The direct inversion algorithm is used to quickly invert the data and calculate the area, conductance, and dip-angle of a single fracture in a few minutes. The algorithm is based on the approximation used to calculate surface currents without solving the linear system of equations. The resolution of inverted parameters was shown to be very satisfactory for field deployment in open-hole wells. 

Coaxial, co-planar and cross-polarized transmitters and receivers have been built and tested in the lab and in a near surface well. Both the lab results and the near-surface test on the prototype tool that were completed clearly show that the tool response is in very good agreement with the model results.

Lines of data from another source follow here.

import Summits.FinalStateConjecture.FinalStateConjecture.Theorems.EIHFluxBalanceInertialRecessionStubEndgameBasics

/-!
# Route EIHFluxBalance — crux `InertialRecession`, abstract endgame for general `N`:
# the fly-by budget integral (toward LEMMA SPLIT, visits, block L2)

Helper file for the crux `stmt-FinalStateConjecture-10166` (virial route, `work/split/PLAN.md`, N = 3 doubly-bad case).
Mathlib-only, calculus. Along a quasi-straight relative motion at speed `c` with pericentre distance `≥ r`, the window radius is
`≳ max(r, c|s − m|)`, and the flux budget `∫ (max(r, c|s − m|))^{-3/2} ds` over ANY time interval is at most `6 r^{-1/2}/c`
(`integral_inv_rpow_max_le`): the core `|s − m| ≤ r/c` costs `(2r/c)·r^{-3/2}`, each tail `2r^{-1/2}/c`
(`Endgame.integral_inv_rpow_three_halves_mul_le`).
-/

noncomputable section

open Set Filter Topology MeasureTheory intervalIntegral

namespace Summit.FinalStateConjecture.FinalStateConjecture.Theorems.SublinearIsFree.Virial

open Literature.Geometry.Lorentzian
open Summit.FinalStateConjecture.FinalStateConjecture.Theorems.SublinearIsFree.Endgame

/-- One tail of the fly-by budget: `∫_{q}^{t₂} (c(s − m))^{-3/2} ds ≤ 2r^{-1/2}/c` when `q − m ≥ r/c > 0`. [folklore] -/
theorem integral_tail_le {r c m q t₂ : ℝ} (hr : 0 < r) (hc : 0 < c) (hq : r / c ≤ q - m) (hqt : q ≤ t₂) :
    ∫ s in q..t₂, ((c * (s - m)) ^ (3 / 2 : ℝ))⁻¹ ≤ 2 * (r ^ (1 / 2 : ℝ))⁻¹ / c := by
  have hrc : 0 < r / c := by positivity
  have hqm : 0 < q - m := hrc.trans_le hq
  have hsub := intervalIntegral.integral_comp_sub_right (fun u ↦ ((c * u) ^ (3 / 2 : ℝ))⁻¹) m (a := q) (b := t₂)
  rw [hsub]
  have h1 := integral_inv_rpow_three_halves_mul_le hc hqm (by linarith : q - m ≤ t₂ - m)
  have h2 : ((q - m) ^ (1 / 2 : ℝ))⁻¹ ≤ ((r / c) ^ (1 / 2 : ℝ))⁻¹ :=
    inv_anti₀ (Real.rpow_pos_of_pos hrc _) (Real.rpow_le_rpow hrc.le hq (by norm_num))
  have h3 : 2 * (c ^ (3 / 2 : ℝ))⁻¹ * ((r / c) ^ (1 / 2 : ℝ))⁻¹ = 2 * (r ^ (1 / 2 : ℝ))⁻¹ / c := by
    have hc32 : c ^ (3 / 2 : ℝ) = c * c ^ (1 / 2 : ℝ) := by
      rw [show (3 / 2 : ℝ) = 1 + 1 / 2 by norm_num, Real.rpow_add hc, Real.rpow_one]
    have hc12 : 0 < c ^ (1 / 2 : ℝ) := Real.rpow_pos_of_pos hc _
    have hr12 : 0 < r ^ (1 / 2 : ℝ) := Real.rpow_pos_of_pos hr _
    rw [Real.div_rpow hr.le hc.le, hc32]
    field_simp
  calc ∫ x in q - m..t₂ - m, ((c * x) ^ (3 / 2 : ℝ))⁻¹ ≤ 2 * (c ^ (3 / 2 : ℝ))⁻¹ * ((q - m) ^ (1 / 2 : ℝ))⁻¹ := h1
    _ ≤ 2 * (c ^ (3 / 2 : ℝ))⁻¹ * ((r / c) ^ (1 / 2 : ℝ))⁻¹ :=
        mul_le_mul_of_nonneg_left h2 (by positivity)
    _ = 2 * (r ^ (1 / 2 : ℝ))⁻¹ / c := h3

/-- **The fly-by budget integral** (see the module docstring). [folklore] -/
theorem integral_inv_rpow_max_le {r c m t₁ t₂ : ℝ} (hr : 0 < r) (hc : 0 < c) (h12 : t₁ ≤ t₂) :
    ∫ s in t₁..t₂, ((max r (c * |s - m|)) ^ (3 / 2 : ℝ))⁻¹ ≤ 6 * (r ^ (1 / 2 : ℝ))⁻¹ / c := by
  -- the integrand
  obtain ⟨f, hf⟩ : ∃ f : ℝ → ℝ, f = fun s ↦ ((max r (c * |s - m|)) ^ (3 / 2 : ℝ))⁻¹ := ⟨_, rfl⟩
  have hfap : ∀ s, f s = ((max r (c * |s - m|)) ^ (3 / 2 : ℝ))⁻¹ := fun s ↦ by rw [hf]
  have hpos : ∀ s, 0 < max r (c * |s - m|) := fun s ↦ hr.trans_le (le_max_left _ _)
  have hfc : Continuous f := by
    rw [hf]
    have h1 : Continuous fun s ↦ max r (c * |s - m|) := by fun_prop
    exact (h1.rpow_const fun s ↦ Or.inl (hpos s).ne').inv₀ fun s ↦ (Real.rpow_pos_of_pos (hpos s) _).ne'
  have hfi : ∀ a b, IntervalIntegrable f volume a b := fun a b ↦ hfc.intervalIntegrable a b
  have hfr : ∀ s, f s ≤ (r ^ (3 / 2 : ℝ))⁻¹ := fun s ↦ by
    rw [hfap]
    exact inv_anti₀ (Real.rpow_pos_of_pos hr _) (Real.rpow_le_rpow hr.le (le_max_left _ _) (by norm_num))
  have hrc : 0 < r / c := by positivity
  have hfR : ∀ s, m + r / c ≤ s → f s ≤ ((c * (s - m)) ^ (3 / 2 : ℝ))⁻¹ := fun s hs ↦ by
    rw [hfap]
    have h0 : 0 ≤ s - m := by linarith
    have h1 : c * (s - m) ≤ max r (c * |s - m|) := by rw [abs_of_nonneg h0]; exact le_max_right _ _
    have h2 : 0 < c * (s - m) := by
      have : r ≤ c * (s - m) := (div_le_iff₀' hc).mp (by linarith)
      exact hr.trans_le this
    exact inv_anti₀ (Real.rpow_pos_of_pos h2 _) (Real.rpow_le_rpow h2.le h1 (by norm_num))
  have hfL : ∀ s, s ≤ m - r / c → f s ≤ ((c * (m - s)) ^ (3 / 2 : ℝ))⁻¹ := fun s hs ↦ by
    rw [hfap]
    have h0 : 0 ≤ m - s := by linarith
    have h1 : c * (m - s) ≤ max r (c * |s - m|) := by
      rw [abs_sub_comm, abs_of_nonneg h0]; exact le_max_right _ _
    have h2 : 0 < c * (m - s) := by
      have : r ≤ c * (m - s) := (div_le_iff₀' hc).mp (by linarith)
      exact hr.trans_le this
    exact inv_anti₀ (Real.rpow_pos_of_pos h2 _) (Real.rpow_le_rpow h2.le h1 (by norm_num))
  -- the split points `t₁ ≤ p ≤ q ≤ t₂`
  obtain ⟨p, hpdef⟩ : ∃ p : ℝ, p = max t₁ (min (m - r / c) t₂) := ⟨_, rfl⟩
  obtain ⟨q, hqdef⟩ : ∃ q : ℝ, q = max t₁ (min (m + r / c) t₂) := ⟨_, rfl⟩
  have ht₁p : t₁ ≤ p := hpdef ▸ le_max_left _ _
  have hpq : p ≤ q := by
    rw [hpdef, hqdef]
    exact max_le_max le_rfl (min_le_min (by linarith) le_rfl)
  have hqt₂ : q ≤ t₂ := by rw [hqdef]; exact max_le h12 (min_le_right _ _)
  have hqp : q - p ≤ 2 * (r / c) := by
    rw [hpdef, hqdef]
    have h1 : min (m + r / c) t₂ ≤ min (m - r / c) t₂ + 2 * (r / c) := by
      rcases le_total (m - r / c) t₂ with h | h
      · rw [min_eq_left h]; linarith [min_le_left (m + r / c) t₂]
      · rw [min_eq_right h]; linarith [min_le_right (m + r / c) t₂]
    rcases le_total t₁ (min (m - r / c) t₂) with h | h
    · rw [max_eq_right h]
      have : max t₁ (min (m + r / c) t₂) ≤ min (m - r / c) t₂ + 2 * (r / c) := max_le (by linarith) h1
      linarith
    · rw [max_eq_left h]
      have : max t₁ (min (m + r / c) t₂) ≤ t₁ + 2 * (r / c) := max_le (by linarith) (by linarith)
      linarith
  -- split the integral
  have hsplit : ∫ s in t₁..t₂, f s = (∫ s in t₁..p, f s) + (∫ s in p..q, f s) + ∫ s in q..t₂, f s := by
    rw [intervalIntegral.integral_add_adjacent_intervals (hfi t₁ p) (hfi p q),
      intervalIntegral.integral_add_adjacent_intervals (hfi t₁ q) (hfi q t₂)]
  -- the middle
  have hmid : ∫ s in p..q, f s ≤ 2 * (r ^ (1 / 2 : ℝ))⁻¹ / c := by
    have h1 : ∫ s in p..q, f s ≤ ∫ _ in p..q, (r ^ (3 / 2 : ℝ))⁻¹ :=
      intervalIntegral.integral_mono_on hpq (hfi p q) intervalIntegrable_const fun s _ ↦ hfr s
    rw [intervalIntegral.integral_const, smul_eq_mul] at h1
    have hr32 : r ^ (3 / 2 : ℝ) = r * r ^ (1 / 2 : ℝ) := by
      rw [show (3 / 2 : ℝ) = 1 + 1 / 2 by norm_num, Real.rpow_add hr, Real.rpow_one]
    have hr12 : 0 < r ^ (1 / 2 : ℝ) := Real.rpow_pos_of_pos hr _
    have h2 : (q - p) * (r ^ (3 / 2 : ℝ))⁻¹ ≤ 2 * (r / c) * (r ^ (3 / 2 : ℝ))⁻¹ :=
      mul_le_mul_of_nonneg_right hqp (by positivity)
    have h3 : 2 * (r / c) * (r ^ (3 / 2 : ℝ))⁻¹ = 2 * (r ^ (1 / 2 : ℝ))⁻¹ / c := by
      rw [hr32]; field_simp
    linarith
  -- the right tail
  have hright : ∫ s in q..t₂, f s ≤ 2 * (r ^ (1 / 2 : ℝ))⁻¹ / c := by
    rcases le_or_gt t₂ (m + r / c) with h | h
    · have hq : q = t₂ := by
        rw [hqdef, min_eq_right h, max_eq_right h12]
      rw [hq, intervalIntegral.integral_same]
      positivity
    · have hq : q = max t₁ (m + r / c) := by rw [hqdef, min_eq_left h.le]
      have hqm : m + r / c ≤ q := hq ▸ le_max_right _ _
      have h1 : ∫ s in q..t₂, f s ≤ ∫ s in q..t₂, ((c * (s - m)) ^ (3 / 2 : ℝ))⁻¹ := by
        refine intervalIntegral.integral_mono_on hqt₂ (hfi q t₂) ?_ fun s hs ↦ hfR s (hqm.trans hs.1)
        refine (ContinuousOn.inv₀ ?_ fun s hs ↦ (Real.rpow_pos_of_pos ?_ _).ne').intervalIntegrable_of_Icc hqt₂
        · exact ((continuousOn_const.mul (continuousOn_id.sub continuousOn_const)).rpow_const fun s hs ↦
            Or.inl (show c * (s - m) ≠ 0 from (mul_pos hc (by linarith [hs.1, hqm, hrc])).ne'))
        · nlinarith [hs.1, hqm, hc, hrc]
      exact h1.trans (integral_tail_le hr hc (by linarith) hqt₂)
  -- the left tail
  have hleft : ∫ s in t₁..p, f s ≤ 2 * (r ^ (1 / 2 : ℝ))⁻¹ / c := by
    rcases le_or_gt (m - r / c) t₁ with h | h
    · have hp : p = t₁ := by
        rw [hpdef]
        exact max_eq_left ((min_le_left _ _).trans h)
      rw [hp, intervalIntegral.integral_same]
      positivity
    · have hpm : p ≤ m - r / c := by
        rw [hpdef]; exact max_le h.le (min_le_left _ _)
      have h1 : ∫ s in t₁..p, f s ≤ ∫ s in t₁..p, ((c * (m - s)) ^ (3 / 2 : ℝ))⁻¹ := by
        refine intervalIntegral.integral_mono_on ht₁p (hfi t₁ p) ?_ fun s hs ↦ hfL s (hs.2.trans hpm)
        refine (ContinuousOn.inv₀ ?_ fun s hs ↦ (Real.rpow_pos_of_pos ?_ _).ne').intervalIntegrable_of_Icc ht₁p
        · exact ((continuousOn_const.mul (continuousOn_const.sub continuousOn_id)).rpow_const fun s hs ↦
            Or.inl (show c * (m - s) ≠ 0 from (mul_pos hc (by linarith [hs.2, hpm, hrc])).ne'))
        · nlinarith [hs.2, hpm, hc, hrc]
      -- substitute `u = m - s`
      have hsub := intervalIntegral.integral_comp_sub_left (fun u ↦ ((c * u) ^ (3 / 2 : ℝ))⁻¹) m (a := t₁) (b := p)
      rw [hsub] at h1
      -- `∫_{m - p}^{m - t₁}` with `m - p ≥ r / c`
      have h2 := integral_tail_le (m := 0) (q := m - p) (t₂ := m - t₁) hr hc (by linarith) (by linarith)
      simp only [sub_zero] at h2
      exact h1.trans h2
  -- assemble (one atom `Y = r^{-1/2}/c` for `linarith`)
  obtain ⟨Y, hY⟩ : ∃ Y : ℝ, Y = (r ^ (1 / 2 : ℝ))⁻¹ / c := ⟨_, rfl⟩
  have e2 : 2 * (r ^ (1 / 2 : ℝ))⁻¹ / c = 2 * Y := by rw [hY]; ring
  have e6 : 6 * (r ^ (1 / 2 : ℝ))⁻¹ / c = 6 * Y := by rw [hY]; ring
  rw [e2] at hmid hright hleft
  have hall : ∫ s in t₁..t₂, f s ≤ 6 * Y := by rw [hsplit]; linarith
  rw [e6, hf] at *
  exact hall

/-- Registered one-line form of `integral_tail_le`. [folklore] -/
theorem integral_tail_le' : open MeasureTheory intervalIntegral in ∀ {r c m q t₂ : ℝ}, 0 < r → 0 < c → r / c ≤ q - m → q ≤ t₂ → ∫ s in q..t₂, ((c * (s - m)) ^ (3 / 2 : ℝ))⁻¹ ≤ 2 * (r ^ (1 / 2 : ℝ))⁻¹ / c :=
  fun hr hc hq hqt ↦ integral_tail_le hr hc hq hqt

end Summit.FinalStateConjecture.FinalStateConjecture.Theorems.SublinearIsFree.Virial

end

The results also show that it is feasible to map fractures in the subsurface with the transmitters and receivers that have been built with excellent signal to noise ratio. 

These results pave the way for building the electronics and transmitters and receivers for a downhole tool. Currently the prototype tool is being driven by external electronics and hardware. Modeling of the induction tool was completed and the results indicated that an EM tool would work well in open-hole completions. The design of the induction tool was changed substantially based on the new simulations. The new improved design is much more compact than the original design. 

Lab measurements were made for the electrical conductivity of mixtures of proppant and sand. It was found that the electrical conductivity remained high even for a 50:50 mixture of sand and petroleum coke. The fracture conductivity of such mixtures was measured to be less stress sensitive. Values of the proppant conductivity were found to be 2,000 to 5,000 times larger than the shale conductivity. This means that mixtures of sand and proppant can be used as a proppant.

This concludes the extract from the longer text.